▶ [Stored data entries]
□ □ □ □ □

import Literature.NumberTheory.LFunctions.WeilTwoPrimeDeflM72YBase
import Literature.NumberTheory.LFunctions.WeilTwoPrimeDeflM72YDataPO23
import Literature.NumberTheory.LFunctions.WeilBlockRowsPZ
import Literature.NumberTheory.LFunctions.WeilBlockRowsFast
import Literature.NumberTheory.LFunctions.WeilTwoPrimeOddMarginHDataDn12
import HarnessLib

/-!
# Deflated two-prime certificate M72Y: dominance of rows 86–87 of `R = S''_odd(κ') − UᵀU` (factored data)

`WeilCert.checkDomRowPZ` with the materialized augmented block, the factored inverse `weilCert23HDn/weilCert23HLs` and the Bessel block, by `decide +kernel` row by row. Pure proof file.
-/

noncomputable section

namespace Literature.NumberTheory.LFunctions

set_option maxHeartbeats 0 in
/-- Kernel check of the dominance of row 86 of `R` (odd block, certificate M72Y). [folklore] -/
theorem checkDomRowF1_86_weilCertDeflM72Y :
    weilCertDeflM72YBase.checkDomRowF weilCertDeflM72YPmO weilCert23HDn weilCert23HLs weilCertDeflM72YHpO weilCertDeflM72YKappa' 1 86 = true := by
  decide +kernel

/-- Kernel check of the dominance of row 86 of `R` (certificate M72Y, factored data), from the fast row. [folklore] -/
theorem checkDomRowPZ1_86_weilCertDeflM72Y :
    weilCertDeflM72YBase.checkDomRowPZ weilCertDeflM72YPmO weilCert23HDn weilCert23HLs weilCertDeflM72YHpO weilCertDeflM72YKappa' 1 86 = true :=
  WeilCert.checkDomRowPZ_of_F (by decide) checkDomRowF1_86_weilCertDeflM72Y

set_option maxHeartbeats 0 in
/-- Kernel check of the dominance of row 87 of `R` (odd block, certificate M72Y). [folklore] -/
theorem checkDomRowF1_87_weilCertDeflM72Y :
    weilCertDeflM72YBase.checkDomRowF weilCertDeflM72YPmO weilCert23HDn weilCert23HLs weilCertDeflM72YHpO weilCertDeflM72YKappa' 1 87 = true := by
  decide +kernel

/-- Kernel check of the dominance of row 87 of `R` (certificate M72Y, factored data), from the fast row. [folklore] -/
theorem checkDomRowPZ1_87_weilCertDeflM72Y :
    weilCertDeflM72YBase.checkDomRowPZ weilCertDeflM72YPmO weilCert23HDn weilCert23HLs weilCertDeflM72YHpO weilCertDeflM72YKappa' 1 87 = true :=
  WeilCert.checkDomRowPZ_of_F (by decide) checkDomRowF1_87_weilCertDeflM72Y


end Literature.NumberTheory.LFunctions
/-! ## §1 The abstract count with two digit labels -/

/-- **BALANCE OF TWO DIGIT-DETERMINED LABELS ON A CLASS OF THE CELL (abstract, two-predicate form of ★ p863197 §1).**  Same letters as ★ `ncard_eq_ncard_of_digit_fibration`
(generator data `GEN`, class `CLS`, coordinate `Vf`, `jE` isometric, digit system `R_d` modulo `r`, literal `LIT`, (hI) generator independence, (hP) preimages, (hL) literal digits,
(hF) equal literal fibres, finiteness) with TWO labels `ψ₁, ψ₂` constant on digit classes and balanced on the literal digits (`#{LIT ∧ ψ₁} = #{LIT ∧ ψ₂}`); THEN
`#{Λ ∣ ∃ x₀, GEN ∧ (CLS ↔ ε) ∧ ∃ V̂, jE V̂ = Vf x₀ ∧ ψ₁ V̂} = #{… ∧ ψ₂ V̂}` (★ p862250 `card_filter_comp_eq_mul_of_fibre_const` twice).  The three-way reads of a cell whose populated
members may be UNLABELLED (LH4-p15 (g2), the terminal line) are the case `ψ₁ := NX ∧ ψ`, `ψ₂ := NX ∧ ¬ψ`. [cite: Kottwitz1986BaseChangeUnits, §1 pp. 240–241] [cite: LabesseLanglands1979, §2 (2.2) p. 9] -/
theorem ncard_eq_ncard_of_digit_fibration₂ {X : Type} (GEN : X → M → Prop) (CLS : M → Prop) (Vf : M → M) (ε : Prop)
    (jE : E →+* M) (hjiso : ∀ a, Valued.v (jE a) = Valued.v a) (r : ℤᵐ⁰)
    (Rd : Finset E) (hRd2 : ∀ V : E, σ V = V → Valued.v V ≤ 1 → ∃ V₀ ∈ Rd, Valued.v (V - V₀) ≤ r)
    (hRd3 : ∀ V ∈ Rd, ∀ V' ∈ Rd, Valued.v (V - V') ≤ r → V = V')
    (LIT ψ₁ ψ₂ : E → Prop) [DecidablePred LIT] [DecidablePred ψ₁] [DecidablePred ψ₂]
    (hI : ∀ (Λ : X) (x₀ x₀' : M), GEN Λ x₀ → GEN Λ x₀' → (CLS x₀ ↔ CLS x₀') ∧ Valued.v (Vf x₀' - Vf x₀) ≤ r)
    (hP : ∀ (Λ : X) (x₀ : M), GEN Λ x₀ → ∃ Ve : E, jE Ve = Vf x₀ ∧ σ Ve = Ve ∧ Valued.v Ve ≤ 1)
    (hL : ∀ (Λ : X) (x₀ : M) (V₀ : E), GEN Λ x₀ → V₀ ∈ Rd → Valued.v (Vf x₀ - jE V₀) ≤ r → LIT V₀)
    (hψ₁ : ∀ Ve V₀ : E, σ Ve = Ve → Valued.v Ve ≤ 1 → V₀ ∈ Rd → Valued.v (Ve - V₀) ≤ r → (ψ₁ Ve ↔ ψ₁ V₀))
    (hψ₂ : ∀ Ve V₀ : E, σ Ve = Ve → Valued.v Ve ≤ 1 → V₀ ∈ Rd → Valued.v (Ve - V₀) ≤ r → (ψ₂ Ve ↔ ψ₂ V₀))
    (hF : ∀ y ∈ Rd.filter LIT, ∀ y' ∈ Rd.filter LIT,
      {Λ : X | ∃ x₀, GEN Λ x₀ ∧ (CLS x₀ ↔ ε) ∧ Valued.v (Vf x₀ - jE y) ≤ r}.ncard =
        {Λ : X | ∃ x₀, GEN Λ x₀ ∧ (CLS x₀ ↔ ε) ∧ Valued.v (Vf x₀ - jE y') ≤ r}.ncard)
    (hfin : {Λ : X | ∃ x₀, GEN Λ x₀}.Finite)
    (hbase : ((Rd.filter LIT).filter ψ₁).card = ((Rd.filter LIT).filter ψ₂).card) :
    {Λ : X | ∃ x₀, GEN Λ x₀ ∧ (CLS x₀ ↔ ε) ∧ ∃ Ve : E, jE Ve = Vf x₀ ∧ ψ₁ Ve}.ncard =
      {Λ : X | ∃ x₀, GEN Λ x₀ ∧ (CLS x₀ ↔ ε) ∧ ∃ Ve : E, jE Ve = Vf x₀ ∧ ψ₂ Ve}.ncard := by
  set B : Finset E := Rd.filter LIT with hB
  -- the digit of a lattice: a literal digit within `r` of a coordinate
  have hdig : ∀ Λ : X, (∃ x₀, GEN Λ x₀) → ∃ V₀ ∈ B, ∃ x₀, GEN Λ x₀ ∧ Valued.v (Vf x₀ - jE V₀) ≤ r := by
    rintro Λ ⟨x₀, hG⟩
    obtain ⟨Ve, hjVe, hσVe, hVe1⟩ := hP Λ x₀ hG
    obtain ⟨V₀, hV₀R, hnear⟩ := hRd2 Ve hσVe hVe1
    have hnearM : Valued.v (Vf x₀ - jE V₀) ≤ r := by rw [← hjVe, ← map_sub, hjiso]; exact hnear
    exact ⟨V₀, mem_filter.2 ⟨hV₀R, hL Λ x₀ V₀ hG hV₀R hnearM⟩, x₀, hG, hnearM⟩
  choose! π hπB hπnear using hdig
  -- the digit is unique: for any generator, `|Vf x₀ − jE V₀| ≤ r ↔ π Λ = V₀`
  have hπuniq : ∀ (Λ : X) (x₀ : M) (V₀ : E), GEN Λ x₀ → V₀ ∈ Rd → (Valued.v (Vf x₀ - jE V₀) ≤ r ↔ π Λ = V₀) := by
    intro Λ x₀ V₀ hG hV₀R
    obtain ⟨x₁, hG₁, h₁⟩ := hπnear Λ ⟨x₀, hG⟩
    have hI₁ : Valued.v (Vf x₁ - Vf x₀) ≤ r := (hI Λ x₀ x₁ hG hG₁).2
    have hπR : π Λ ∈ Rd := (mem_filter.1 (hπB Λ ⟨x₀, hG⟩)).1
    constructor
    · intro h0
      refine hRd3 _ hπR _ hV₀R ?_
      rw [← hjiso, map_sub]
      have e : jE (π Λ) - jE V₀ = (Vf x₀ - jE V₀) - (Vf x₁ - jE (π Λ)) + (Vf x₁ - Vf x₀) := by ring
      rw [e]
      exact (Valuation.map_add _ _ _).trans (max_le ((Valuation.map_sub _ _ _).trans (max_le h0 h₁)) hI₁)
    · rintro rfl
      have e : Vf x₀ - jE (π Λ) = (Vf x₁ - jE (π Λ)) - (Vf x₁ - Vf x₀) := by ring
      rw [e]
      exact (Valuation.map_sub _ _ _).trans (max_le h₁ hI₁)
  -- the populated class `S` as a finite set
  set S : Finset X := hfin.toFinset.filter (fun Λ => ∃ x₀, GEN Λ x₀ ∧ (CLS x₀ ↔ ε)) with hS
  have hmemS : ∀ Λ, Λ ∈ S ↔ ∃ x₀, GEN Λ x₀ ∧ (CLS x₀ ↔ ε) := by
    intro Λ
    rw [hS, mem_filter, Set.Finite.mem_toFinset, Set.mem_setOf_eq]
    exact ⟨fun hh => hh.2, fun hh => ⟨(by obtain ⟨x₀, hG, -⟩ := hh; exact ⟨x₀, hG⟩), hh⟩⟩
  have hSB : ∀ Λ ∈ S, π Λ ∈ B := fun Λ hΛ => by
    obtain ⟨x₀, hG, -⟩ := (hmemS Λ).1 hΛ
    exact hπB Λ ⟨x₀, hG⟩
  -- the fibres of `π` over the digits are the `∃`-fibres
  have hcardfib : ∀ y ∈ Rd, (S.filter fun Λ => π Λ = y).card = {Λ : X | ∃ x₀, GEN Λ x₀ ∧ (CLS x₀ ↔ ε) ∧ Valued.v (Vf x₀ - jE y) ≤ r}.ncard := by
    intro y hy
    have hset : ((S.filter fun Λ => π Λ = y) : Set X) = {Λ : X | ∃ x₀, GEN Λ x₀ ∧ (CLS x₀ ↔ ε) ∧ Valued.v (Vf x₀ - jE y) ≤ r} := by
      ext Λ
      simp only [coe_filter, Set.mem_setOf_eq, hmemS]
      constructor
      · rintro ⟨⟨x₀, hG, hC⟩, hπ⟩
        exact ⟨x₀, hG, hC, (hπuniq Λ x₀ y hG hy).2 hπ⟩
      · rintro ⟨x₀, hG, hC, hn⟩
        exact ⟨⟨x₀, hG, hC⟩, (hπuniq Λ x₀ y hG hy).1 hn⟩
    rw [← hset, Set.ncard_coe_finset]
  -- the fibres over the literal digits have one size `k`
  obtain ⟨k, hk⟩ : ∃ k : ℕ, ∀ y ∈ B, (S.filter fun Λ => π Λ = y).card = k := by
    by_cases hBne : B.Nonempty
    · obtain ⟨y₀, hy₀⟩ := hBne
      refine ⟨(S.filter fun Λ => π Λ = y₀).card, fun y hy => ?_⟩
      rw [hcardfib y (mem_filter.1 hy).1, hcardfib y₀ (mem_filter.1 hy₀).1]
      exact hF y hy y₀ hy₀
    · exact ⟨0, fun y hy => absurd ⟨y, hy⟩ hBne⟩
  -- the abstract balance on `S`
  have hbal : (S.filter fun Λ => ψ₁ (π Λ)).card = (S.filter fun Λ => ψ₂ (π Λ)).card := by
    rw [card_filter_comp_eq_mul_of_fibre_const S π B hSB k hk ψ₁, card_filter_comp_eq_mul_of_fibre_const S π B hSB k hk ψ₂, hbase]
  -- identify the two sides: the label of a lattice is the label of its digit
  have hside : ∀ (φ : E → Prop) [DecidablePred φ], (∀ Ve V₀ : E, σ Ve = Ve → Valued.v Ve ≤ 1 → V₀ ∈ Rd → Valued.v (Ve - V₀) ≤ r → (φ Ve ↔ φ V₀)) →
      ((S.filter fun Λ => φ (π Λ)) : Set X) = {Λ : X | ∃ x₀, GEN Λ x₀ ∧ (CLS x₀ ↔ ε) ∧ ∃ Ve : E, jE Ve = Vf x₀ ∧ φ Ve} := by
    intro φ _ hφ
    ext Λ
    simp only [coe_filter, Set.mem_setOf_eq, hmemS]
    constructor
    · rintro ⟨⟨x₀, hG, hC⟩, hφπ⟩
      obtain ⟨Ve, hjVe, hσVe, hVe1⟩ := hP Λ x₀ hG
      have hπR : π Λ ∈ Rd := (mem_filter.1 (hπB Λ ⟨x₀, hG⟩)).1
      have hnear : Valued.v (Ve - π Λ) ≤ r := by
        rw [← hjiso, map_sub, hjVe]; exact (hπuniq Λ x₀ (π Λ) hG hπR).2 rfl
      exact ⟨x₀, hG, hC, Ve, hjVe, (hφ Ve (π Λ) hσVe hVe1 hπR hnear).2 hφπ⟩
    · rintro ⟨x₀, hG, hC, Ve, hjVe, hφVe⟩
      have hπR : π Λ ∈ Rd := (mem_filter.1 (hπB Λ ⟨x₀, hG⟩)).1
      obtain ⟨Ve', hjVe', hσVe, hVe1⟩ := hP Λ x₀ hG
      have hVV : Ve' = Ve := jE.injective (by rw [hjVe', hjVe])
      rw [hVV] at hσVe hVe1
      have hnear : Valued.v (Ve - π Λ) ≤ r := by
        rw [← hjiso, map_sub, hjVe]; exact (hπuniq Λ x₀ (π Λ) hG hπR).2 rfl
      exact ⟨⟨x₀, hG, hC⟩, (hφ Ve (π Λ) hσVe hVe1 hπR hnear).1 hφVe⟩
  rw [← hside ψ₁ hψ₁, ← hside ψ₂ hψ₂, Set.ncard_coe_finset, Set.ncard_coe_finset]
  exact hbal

□ □ □ □ □

▶ [What you should do] Copy the stretch of the records above that runs from the line with "refine hRd3 _ hπR _ hV₀R ?_" through the line with "have e : Vf". Both end lines belong in the copy, and nothing else does.

▶ [Reply to the exercise]
      refine hRd3 _ hπR _ hV₀R ?_
      rw [← hjiso, map_sub]
      have e : jE (π Λ) - jE V₀ = (Vf x₀ - jE V₀) - (Vf x₁ - jE (π Λ)) + (Vf x₁ - Vf x₀) := by ring
      rw [e]
      exact (Valuation.map_add _ _ _).trans (max_le ((Valuation.map_sub _ _ _).trans (max_le h0 h₁)) hI₁)
    · rintro rfl
      have e : Vf x₀ - jE (π Λ) = (Vf x₁ - jE (π Λ)) - (Vf x₁ - Vf x₀) := by ring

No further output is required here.